The entries below contain a line with "import Literature.LinearAlgebra.Matrix.CompanionMatrix" and a line with "Setup 2.4 of". Quote exactly those two lines and all lines between them.

---

import Mathlib
import Literature.AlgebraicGeometry.DeterminantalHypersurfaces.NetzerPlaumannThom13HermiteMatrix
import Literature.LinearAlgebra.Matrix.CompanionMatrix
import HarnessLib

/-!
# Netzer–Plaumann–Thom 2013, §2–§3: determinantal representations from the Hermite matrix

Source: T. Netzer, D. Plaumann, A. Thom, *Determinantal representations and the Hermite matrix*,
Michigan Math. J. 62 (2013) 407–420 = arXiv:1108.4380 (held text `paper:arxiv-1108.4380`, whose
numbering we follow) [cite: NetzerPlaumannThom2013, §2 «A general construction method» and §3
«Rational representations of degree one»].  Continues
`NetzerPlaumannThom13HermiteMatrix.lean` (§1: `paramHermite p d = 𝓗(p)`, `homogenization p d = P`).

Setup 2.4 of the source.  `p ∈ ℝ[x]` is a (real-zero) polynomial of degree `d` with `p(0) = 1`,
`P(x,t) = t^d p(x/t) = t^d + p_1t^{d−1} + ⋯ + p_d`, and a decomposition `q²𝓗(p) = 𝒬ᵀ𝒬` with
`q ∈ ℝ[x]` (homogeneous of degree `r`) and `𝒬 ∈ Mat_{k×d}(ℝ[x])` is FIXED (its existence for
real-zero `p`, Lemma 2.1, rests on the Gondard–Ribenboim matrix version of Hilbert's 17th problem and
is NOT formalised — see below).  `A = ℝ[x,t]/(P) ≅ ℝ[x]^d` carries the form
`⟨f,g⟩_p = fᵀ q²𝓗(p) g` and the `ℝ[x]`-linear map `𝓛_t` = multiplication by `t`, whose matrix in the
basis `1, t, …, t^{d−1}` is the companion matrix of `P` (eq. (3)); `det(I − 𝓛_t) = p` (eq. (4)).

## Dictionary (source item → Lean → status)

| Source | Lean | Status |
|---|---|---|
| eq. (3): `𝓛_t` = companion matrix of `P` | `compCoeff`, `compL p d` (the tree's `Literature.LinearAlgebra.Matrix.companion`), `compL_apply`, `homogenization_eq_X_pow_add_sum`, `charpoly_compL` (`χ(𝓛_t) = P`, via the tree's `charpoly_companion`) | def + proved |
| eq. (4): `det(I − 𝓛_t) = p` | `det_one_sub_compL`, `eval_one_homogenization` | proved |
| Lemma 2.1 (homogeneous `q` with `q²𝓗(p) = 𝒬ᵀ𝒬`, from Gondard–Ribenboim 1974) | `minPart` (`𝒬_min`), `homogeneousComponent_eq_zero_of_gram` (degree structure of the columns of `𝒬`), `lemma_2_1_minPart` (`q_r²𝓗(p) = 𝒬_minᵀ𝒬_min`), `lemma_2_1_of_decomposition` | the source's own proof (making `q` homogeneous by lowest-degree parts, over `ℝ`) is typed and proved; its INPUT — the existence of some decomposition `q²𝓗(p) = 𝒬ᵀ𝒬` for real-zero `p` (Gondard–Ribenboim matrix Positivstellensatz) — is not in Mathlib, is NOT vendored as a fact, and is taken as a hypothesis by every later statement, exactly as Setup 2.4 fixes it |
| Lemma 2.2 (`𝓛_t` self-adjoint for `⟨·,·⟩_p`) | `lemma_2_2` (`𝓛_tᵀ𝓗(p) = 𝓗(p)𝓛_t`, any integral domain of coefficients), `lemma_2_2_bilin` (printed form), core `companion_transpose_mul_hermiteOfCoeff`, `vandermonde_mul_companion` (`V𝓛 = diag(μ)V`) | proved (via `𝓗 = VᵀV` over an algebraic closure instead of the printed Newton identity) |
| Lemma 2.3 (1) (`p` square-free ⇒ `𝒬` injective) | `lemma_2_3_1`; inputs `det_paramHermite_ne_zero` (Thm. 1.1: `𝓗(p)` nonsingular iff `P` separable over `ℝ(x)`; `det_hermiteOfCoeff_coeffSeq_ne_zero`) and `separable_homogenization_of_squarefree` (`Squarefree p ⇒ P` separable over `F(x)`: `squarefree_homogenizationOpt` by a degree count on `P̃ ∈ F[x,t]`, Gauss `squarefree_map_of_monic`, `PerfectField.separable_iff_squarefree`) | proved |
| Lemma 2.3 (2) (`𝒬` is an isometry) | `lemma_2_3_2` | proved |
| Thm. 2.5 (main result: `𝓜𝒬 = 𝒬𝓛_t ⇒ p ∣ det(I − 𝓜)`) | `thm_2_5_matrix` (any `𝓜 ∈ Mat_k(F[x])`, `char F = 0`), `thm_2_5` (printed: `𝓜 = Σ xᵢMᵢ`), `thm_2_5_monicPencilDet` (tree normalisation `p ∣ monicPencilDet A` for `𝓜 = linPencil A`) | proved |
| Rem. 2.6, Rem. 2.7 (the linear system for `𝓜`) | — | prose / algorithmic, nothing to type |
| Example 2.8 (quadratics `p = xᵀAx + bᵀx + 1` with `bbᵀ − 4A = Σ vᵢvᵢᵀ ⪰ 0`: `𝓗(p) = 𝒬ᵀ𝒬`, `𝓛_t`, the symmetric linear `𝓜` with `𝓜𝒬 = 𝒬𝓛_t`, `det(I − 𝓜) = (1 + ½bᵀx)^{n−1} p`) | `ex28Q`, `ex28M`, `ex28M_isSymm`, `ex28Q_gram`, `compL_quadPoly`, `ex28_comm`, `one_sub_ex28M`, `ex28_det` (division-free `det(I − 𝓜)·(1 + ½bᵀx) = (1 + ½bᵀx)^n p`), `ex28_det'` (printed form, `n ≥ 1`), helper `det_arrow_mul` | def + proved |
| Example 2.9 (a real-zero cubic for which the linear system of Rem. 2.7 has no solution) | — | numerical, not typed |
| Thm. 3.1 (`𝓜 := q⁻²𝒬𝓛_t𝓗⁻¹𝒬ᵀ` over `ℝ(x)`: symmetric, homogeneous of degree `1`, `det(I − 𝓜) = p`) | `ratRep` (over any fraction field `K` of `F[x]`), `ratRep_isSymm`, `det_one_sub_ratRep`; degree clause: `IsHomogeneousRat` (§3's «`f/g` homogeneous, of degree `deg f − deg g`»), `paramHermite_isHomogeneous`, `det_paramHermite_isHomogeneous`, `adjugate_paramHermite_isHomogeneous`, `ratRep_numerator_isHomogeneous`, `ratRep_apply_mul_denominator`, `thm_3_1_isHomogeneousRat`; all clauses together: `thm_3_1` | proved (all three clauses; the degree clause by exhibiting `𝓜_{ij} = (𝒬𝓛_t adj𝓗 𝒬ᵀ)_{ij} / (q² det 𝓗)` as a quotient of forms instead of the printed scaling identities) |
| Rem. 3.2 (algebraic certificate of the real-zero property), Example 3.3 | — | prose / numerical, not typed |
| Introduction, Theorem (`p` square-free real-zero ⇒ `p = det(I + 𝓜)` with symmetric rational homogeneous degree-one `𝓜`) | `intro_theorem_of_decomposition` (= Thm. 3.1 with `𝓜 ↦ −𝓜`, from a given decomposition `q²𝓗(p) = 𝒬ᵀ𝒬`, `q ≠ 0`) | proved relative to the decomposition (the Gondard–Ribenboim input of Lemma 2.1 is not formalised) |

## Typed-vs-printed

* **Hypotheses.** Thm. 2.5 / Lemma 2.3 / Thm. 3.1 are printed for `p ∈ ℝ[x]` square-free AND
  real-zero, `q` homogeneous, `𝓜` homogeneous symmetric linear; the typed theorems keep exactly what
  the conclusions need: `Squarefree p`, `p(0) = 1` (`MvPolynomial.constantCoeff p = 1`),
  `deg p = d` (`p.totalDegree = d`), `q ≠ 0`, `𝒬ᵀ𝒬 = q² • 𝓗(p)`, and the commuting square; the base
  field is any `F` of characteristic `0` (printed: `ℝ`).  Dropped hypotheses are genuinely unused,
  so each typed statement implies the printed one.
* **Proof of Thm. 2.5.** Printed: for generic `a`, `𝒬(a)` is injective, so the eigenvalues of
  `𝓛_t(a)` are eigenvalues of `𝓜(a)`, hence `det(I − 𝓜)` vanishes on `{p = 0}`, and `(p)` is real
  radical (Bochnak–Coste–Roy 4.5.1 (v)).  Typed: the same eigenvector transfer performed ONCE over an
  algebraic closure `L` of `F(x)` — `P` has `d` simple roots `μ_l` there (square-freeness), the
  columns of `𝒬V⁻¹` are `μ_l`-eigenvectors of `𝓜`, so `∏(t − μ_l) = P ∣ χ_𝓜` in `L[t]`, hence in
  `F[x][t]` (`P` monic, `Polynomial.map_dvd_map`), and `t ↦ 1` yields `p = P(x,1) ∣ χ_𝓜(1) = det(I − 𝓜)`.
  No real algebra is needed, which is why the real-zero hypothesis disappears.
* **Lemma 2.3 (1).** Printed: `𝓗(p)(a) ≻ 0` where `p(ta)` has distinct roots.  Typed: `det 𝓗(p) ≠ 0`
  in `F[x]` because `P` is separable over `F(x)` (`Squarefree p ⇒ Squarefree P ⇒` Gauss `⇒`
  separable in characteristic `0`).
* **Thm. 3.1, degree clause.** §3 defines `f/g ∈ ℝ(x)` to be homogeneous when `f` and `g` are, of
  degree `deg f − deg g`; `IsHomogeneousRat φ e k` (`φ : F[x] → K`) is exactly this
  (`∃ f g` forms, `g ≠ 0`, `deg f − deg g = k`, `e·φ(g) = φ(f)`); the «equivalently,
  `(f/g)(λa) = λ^d (f/g)(a)`» reformulation is not typed.  The printed proof scales `a ↦ λa`; the
  typed proof reads off the degrees of `𝒬`, `𝓛_t`, `adj 𝓗(p)`, `det 𝓗(p)` (Leibniz) directly and
  needs no hypothesis on `p` (when `q² det 𝓗(p) = 0`, `𝓜 = 0`).
* **Lemma 2.1.** Typed for a `q` with no homogeneous parts below degree `r` (then `q_r = ` the part of
  degree `r`); the printed `r` is the least degree of a part of `q`, recovered in
  `lemma_2_1_of_decomposition` by `Nat.find`.  The comparison of lowest-degree parts uses that a sum of
  squares of real polynomials vanishes only termwise (so the lemma is stated over `ℝ`).
* `𝓛_t`, `𝓗(p)`, `𝒬` are matrices over `F[x]` (`Fin d`/`Fin k` indexed); `⟨f,g⟩_p` is spelled
  `f ⬝ᵥ ((q^2 • paramHermite p d) *ᵥ g)`; «`𝒬` injective» is `Function.Injective 𝒬.mulVec`.

Honest framing: dictionary literature for the V1 line (symmetric determinantal representations;
Hermite-matrix certificates); no route item is touched and nothing here bears on lower bounds for
the permanent.
-/

noncomputable section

---

■ OUTPUT FOR THIS TASK
import Literature.LinearAlgebra.Matrix.CompanionMatrix
import HarnessLib

/-!
# Netzer–Plaumann–Thom 2013, §2–§3: determinantal representations from the Hermite matrix

Source: T. Netzer, D. Plaumann, A. Thom, *Determinantal representations and the Hermite matrix*,
Michigan Math. J. 62 (2013) 407–420 = arXiv:1108.4380 (held text `paper:arxiv-1108.4380`, whose
numbering we follow) [cite: NetzerPlaumannThom2013, §2 «A general construction method» and §3
«Rational representations of degree one»].  Continues
`NetzerPlaumannThom13HermiteMatrix.lean` (§1: `paramHermite p d = 𝓗(p)`, `homogenization p d = P`).

Setup 2.4 of the source.  `p ∈ ℝ[x]` is a (real-zero) polynomial of degree `d` with `p(0) = 1`,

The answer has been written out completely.